Friday, April 30, 2010

The Great Recession and the Not-So-Great Recovery

Jim Jubak, MSN Money, 4/30: When GDP began to rise again in June 2009, the U.S. economy kept losing jobs. Since then, 900,000 workers have lost their jobs. Almost three quarters into the recovery, in March, the official unemployment rate was still 9.7%, even though the economy had added 162,000 jobs that month. The unofficial full unemployment rate, the one that includes discouraged workers who have stopped looking for jobs and those who have found part-time work but really want to work full time, actually went up in March, to 16.9%, from 16.8% in February...

The number of workers out of work for 27 weeks or longer climbed in March to 6.5 million from 6.1 million in February.
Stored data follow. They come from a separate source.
import Mathlib
import Summits.Ventures.PercRepro2.Defs
import Summits.Ventures.PercRepro2.Graph
import Summits.Ventures.PercRepro2.OneColourSwitch
import Summits.Ventures.PercRepro2.RegionHubSign
import Summits.Ventures.PercRepro2.SideSwitch
import Summits.Ventures.PercRepro2.SideSwitchM9

/-!
# Harris on a pair of corners of the hypercube (blind cell PercRepro2, p3 g30, 2026-08-28;
`proofs/P3-HDR.md` §10)

The lane's Harris step (`SideSwitch.sum_mul_nonpos_of_monotone_antitone`) bounds `Σ_T D·S` over
the WHOLE hypercube `2^A` when `D` is increasing with total `0` and `S` decreasing.  The clean
one-sided reached colourings of an `H`-fibre are not the whole cube but the union of two
**corners** — the subsets `T` with `T ∩ F = ∅` and those with `F ⊆ T`, for the set `F` of the
blocks joining `d` to `r` or `s` (`proofs/P3-HDR.md` §10) — so the step is needed on the corner
pair.  Proved here: the **two-layer Harris inequality** `sum_pair_mul_nonpos` (`f ≤ f'`
increasing, `g' ≤ g` decreasing on `2^{A'}`, `Σ (f + f') = 0` ⟹ `Σ (f g + f' g') ≤ 0`: two
applications of `harris_powerset` and `Σ f ≤ 0 ≤ Σ g − Σ g'`), the decomposition of the corner
pair into `2^{A ∖ F}` twice (`sum_corners_eq`) and the corner-pair Harris step
`sum_corners_mul_nonpos`: for `D` increasing on `2^A`, `S` decreasing and `Σ_{corners} D = 0`,
`Σ_{corners} D·S ≤ 0`.  Own work; std axioms.
-/

namespace Summit.Ventures.PercRepro2

namespace SideSwitch

open Finset

variable {α : Type*} [DecidableEq α]

/-- **Two-layer Harris**: `f ≤ f'` increasing, `g' ≤ g` decreasing on the subsets of `A`,
`Σ (f + f') = 0` ⟹ `Σ (f g + f' g') ≤ 0`. -/
lemma sum_pair_mul_nonpos (A : Finset α) (f f' g g' : Finset α → ℤ)
    (hf : ∀ T T', T ⊆ T' → T' ⊆ A → f T ≤ f T') (hf' : ∀ T T', T ⊆ T' → T' ⊆ A → f' T ≤ f' T')
    (hg : ∀ T T', T ⊆ T' → T' ⊆ A → g T' ≤ g T) (hg' : ∀ T T', T ⊆ T' → T' ⊆ A → g' T' ≤ g' T)
    (hff : ∀ T ⊆ A, f T ≤ f' T) (hgg : ∀ T ⊆ A, g' T ≤ g T)
    (h0 : ∑ T ∈ A.powerset, (f T + f' T) = 0) :
    ∑ T ∈ A.powerset, (f T * g T + f' T * g' T) ≤ 0 := by
  have hN : (0 : ℤ) < 2 ^ A.card := pow_pos two_pos _
  have h1 := harris_powerset A f (fun T => - g T) hf (fun T T' h1 h2 => by
    have := hg T T' h1 h2; linarith)
  have h2 := harris_powerset A f' (fun T => - g' T) hf' (fun T T' h1 h2 => by
    have := hg' T T' h1 h2; linarith)
  simp only [Finset.sum_neg_distrib, mul_neg] at h1 h2
  -- `h1 : -(Σf)(Σg) ≤ -(2^n · Σ f g)`, `h2` likewise
  rw [Finset.sum_add_distrib] at h0
  have hfle : ∑ T ∈ A.powerset, f T ≤ ∑ T ∈ A.powerset, f' T :=
    Finset.sum_le_sum fun T hT => hff T (Finset.mem_powerset.1 hT)
  have hgle : ∑ T ∈ A.powerset, g' T ≤ ∑ T ∈ A.powerset, g T :=
    Finset.sum_le_sum fun T hT => hgg T (Finset.mem_powerset.1 hT)
  have hf0 : ∑ T ∈ A.powerset, f T ≤ 0 := by linarith
  have hprod : (∑ T ∈ A.powerset, f T) * (∑ T ∈ A.powerset, g T - ∑ T ∈ A.powerset, g' T) ≤ 0 :=
    mul_nonpos_of_nonpos_of_nonneg hf0 (by linarith)
  have hf' : ∑ T ∈ A.powerset, f' T = - ∑ T ∈ A.powerset, f T := by linarith
  rw [Finset.sum_add_distrib]
  rw [hf'] at h2
  have key : 2 ^ A.card * (∑ T ∈ A.powerset, f T * g T + ∑ T ∈ A.powerset, f' T * g' T) ≤ 0 := by
    nlinarith [h1, h2, hprod]
  by_contra hcon
  have hpos : 0 < ∑ T ∈ A.powerset, f T * g T + ∑ T ∈ A.powerset, f' T * g' T := lt_of_not_ge hcon
  have := mul_pos hN hpos
  linarith

/-- The corner pair of `F` in the hypercube of `A`: the subsets disjoint from `F` and those
containing `F`. -/
def corners (A F : Finset α) : Finset (Finset α) :=
  A.powerset.filter (fun T => F ∩ T = ∅ ∨ F ⊆ T)

/-- **The corner pair is `2^{A ∖ F}` twice**: a sum over it is a sum over `2^{A ∖ F}` of the
value at `T` plus the value at `T ∪ F`. -/
lemma sum_corners_eq (A F : Finset α) (hFA : F ⊆ A) (hF : F.Nonempty) (h : Finset α → ℤ) :
    ∑ T ∈ corners A F, h T = ∑ T ∈ (A \ F).powerset, (h T + h (T ∪ F)) := by
  have hdisj : Disjoint ((A \ F).powerset) (((A \ F).powerset).image (fun T => T ∪ F)) := by
    rw [Finset.disjoint_left]
    intro T hT hT'
    obtain ⟨T', _, rfl⟩ := Finset.mem_image.1 hT'
    have hsub := Finset.mem_powerset.1 hT
    obtain ⟨x, hx⟩ := hF
    have : x ∈ T' ∪ F := Finset.mem_union_right _ hx
    have := Finset.mem_sdiff.1 (hsub this)
    exact this.2 hx
  have hunion : corners A F = (A \ F).powerset ∪ ((A \ F).powerset).image (fun T => T ∪ F) := by
    ext T
    simp only [corners, Finset.mem_filter, Finset.mem_powerset, Finset.mem_union, Finset.mem_image]
    constructor
    · rintro ⟨hTA, hc | hc⟩
      · left
        intro x hx
        exact Finset.mem_sdiff.2 ⟨hTA hx, fun hxF => by
          have : x ∈ F ∩ T := Finset.mem_inter.2 ⟨hxF, hx⟩
          rw [hc] at this; exact absurd this (Finset.notMem_empty x)⟩
      · right
        refine ⟨T \ F, ?_, ?_⟩
        · intro x hx
          obtain ⟨hxT, hxF⟩ := Finset.mem_sdiff.1 hx
          exact Finset.mem_sdiff.2 ⟨hTA hxT, hxF⟩
        · ext x
          simp only [Finset.mem_union, Finset.mem_sdiff]
          constructor
          · rintro (⟨h1, _⟩ | h1)
            · exact h1
            · exact hc h1
          · intro hxT
            by_cases hxF : x ∈ F
            · exact Or.inr hxF
            · exact Or.inl ⟨hxT, hxF⟩
    · rintro (hT | ⟨T', hT', rfl⟩)
      · refine ⟨fun x hx => (Finset.mem_sdiff.1 (hT hx)).1, Or.inl ?_⟩
        ext x
        simp only [Finset.mem_inter, Finset.notMem_empty, iff_false, not_and]
        intro hxF hxT
        exact (Finset.mem_sdiff.1 (hT hxT)).2 hxF
      · refine ⟨?_, Or.inr Finset.subset_union_right⟩
        intro x hx
        rcases Finset.mem_union.1 hx with hx | hx
        · exact (Finset.mem_sdiff.1 (hT' hx)).1
        · exact hFA hx
  have hinj : Set.InjOn (fun T : Finset α => T ∪ F) ↑((A \ F).powerset) := by
    intro T hT T' hT' heq
    have hT1 := Finset.mem_powerset.1 (Finset.mem_coe.1 hT)
    have hT2 := Finset.mem_powerset.1 (Finset.mem_coe.1 hT')
    ext x
    constructor
    · intro hx
      have hxF : x ∉ F := (Finset.mem_sdiff.1 (hT1 hx)).2
      have : x ∈ T' ∪ F := by
        have h : x ∈ T ∪ F := Finset.mem_union_left _ hx
        simpa [heq] using h
      rcases Finset.mem_union.1 this with h | h
      · exact h
      · exact absurd h hxF
    · intro hx
      have hxF : x ∉ F := (Finset.mem_sdiff.1 (hT2 hx)).2
      have : x ∈ T ∪ F := by
        have h : x ∈ T' ∪ F := Finset.mem_union_left _ hx
        simpa [heq] using h
      rcases Finset.mem_union.1 this with h | h
      · exact h
      · exact absurd h hxF
  rw [hunion, Finset.sum_union hdisj, Finset.sum_image hinj, Finset.sum_add_distrib]

/-- **The Harris step on a corner pair**: `D` increasing on `2^A`, `S` decreasing,
`Σ_{corners} D = 0` ⟹ `Σ_{corners} D·S ≤ 0`. -/
theorem sum_corners_mul_nonpos (A F : Finset α) (hFA : F ⊆ A) (hF : F.Nonempty)
    (D S : Finset α → ℤ)
    (hD : ∀ T T', T ⊆ T' → T' ⊆ A → D T ≤ D T') (hS : ∀ T T', T ⊆ T' → T' ⊆ A → S T' ≤ S T)
    (h0 : ∑ T ∈ corners A F, D T = 0) : ∑ T ∈ corners A F, D T * S T ≤ 0 := by
  rw [sum_corners_eq A F hFA hF] at h0 ⊢
  have hsubA : ∀ T, T ⊆ A \ F → T ⊆ A := fun T hT x hx => (Finset.mem_sdiff.1 (hT hx)).1
  have hsubA' : ∀ T, T ⊆ A \ F → T ∪ F ⊆ A := fun T hT => Finset.union_subset (hsubA T hT) hFA
  refine sum_pair_mul_nonpos (A \ F) D (fun T => D (T ∪ F)) S (fun T => S (T ∪ F))
    (fun T T' h1 h2 => hD T T' h1 (hsubA T' h2))
    (fun T T' h1 h2 => hD (T ∪ F) (T' ∪ F) (Finset.union_subset_union h1 le_rfl) (hsubA' T' h2))
    (fun T T' h1 h2 => hS T T' h1 (hsubA T' h2))
    (fun T T' h1 h2 => hS (T ∪ F) (T' ∪ F) (Finset.union_subset_union h1 le_rfl) (hsubA' T' h2))
    (fun T hT => hD T (T ∪ F) Finset.subset_union_left (hsubA' T hT))
    (fun T hT => hS T (T ∪ F) Finset.subset_union_left (hsubA' T hT)) h0

end SideSwitch

end Summit.Ventures.PercRepro2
That means that 44.1% of all the unemployed have been out of work for half a year or more.That's the highest percentage since the government began keeping records in 1948. The extraordinarily high percentage of long-term unemployed isn't just a feature of this recession.

...long-term unemployment has been rising over the past 10 years and that the recent recession only continues a trend visible in the recession of 2001 as well. One-quarter of the long-term unemployed leave the work force permanently, a Congressional Budget Office study found...

Personal income rose just 0.1% in February. Real disposable personal income grew by the same 0.1% in February...stocks are up 80% off the March 2009 bottom, but investors are still looking at a Dow Jones Industrial Average ($INDU) that was at 10,500 a decade ago and stands around 11,000 today. That's a gain of about 5% in 10 years.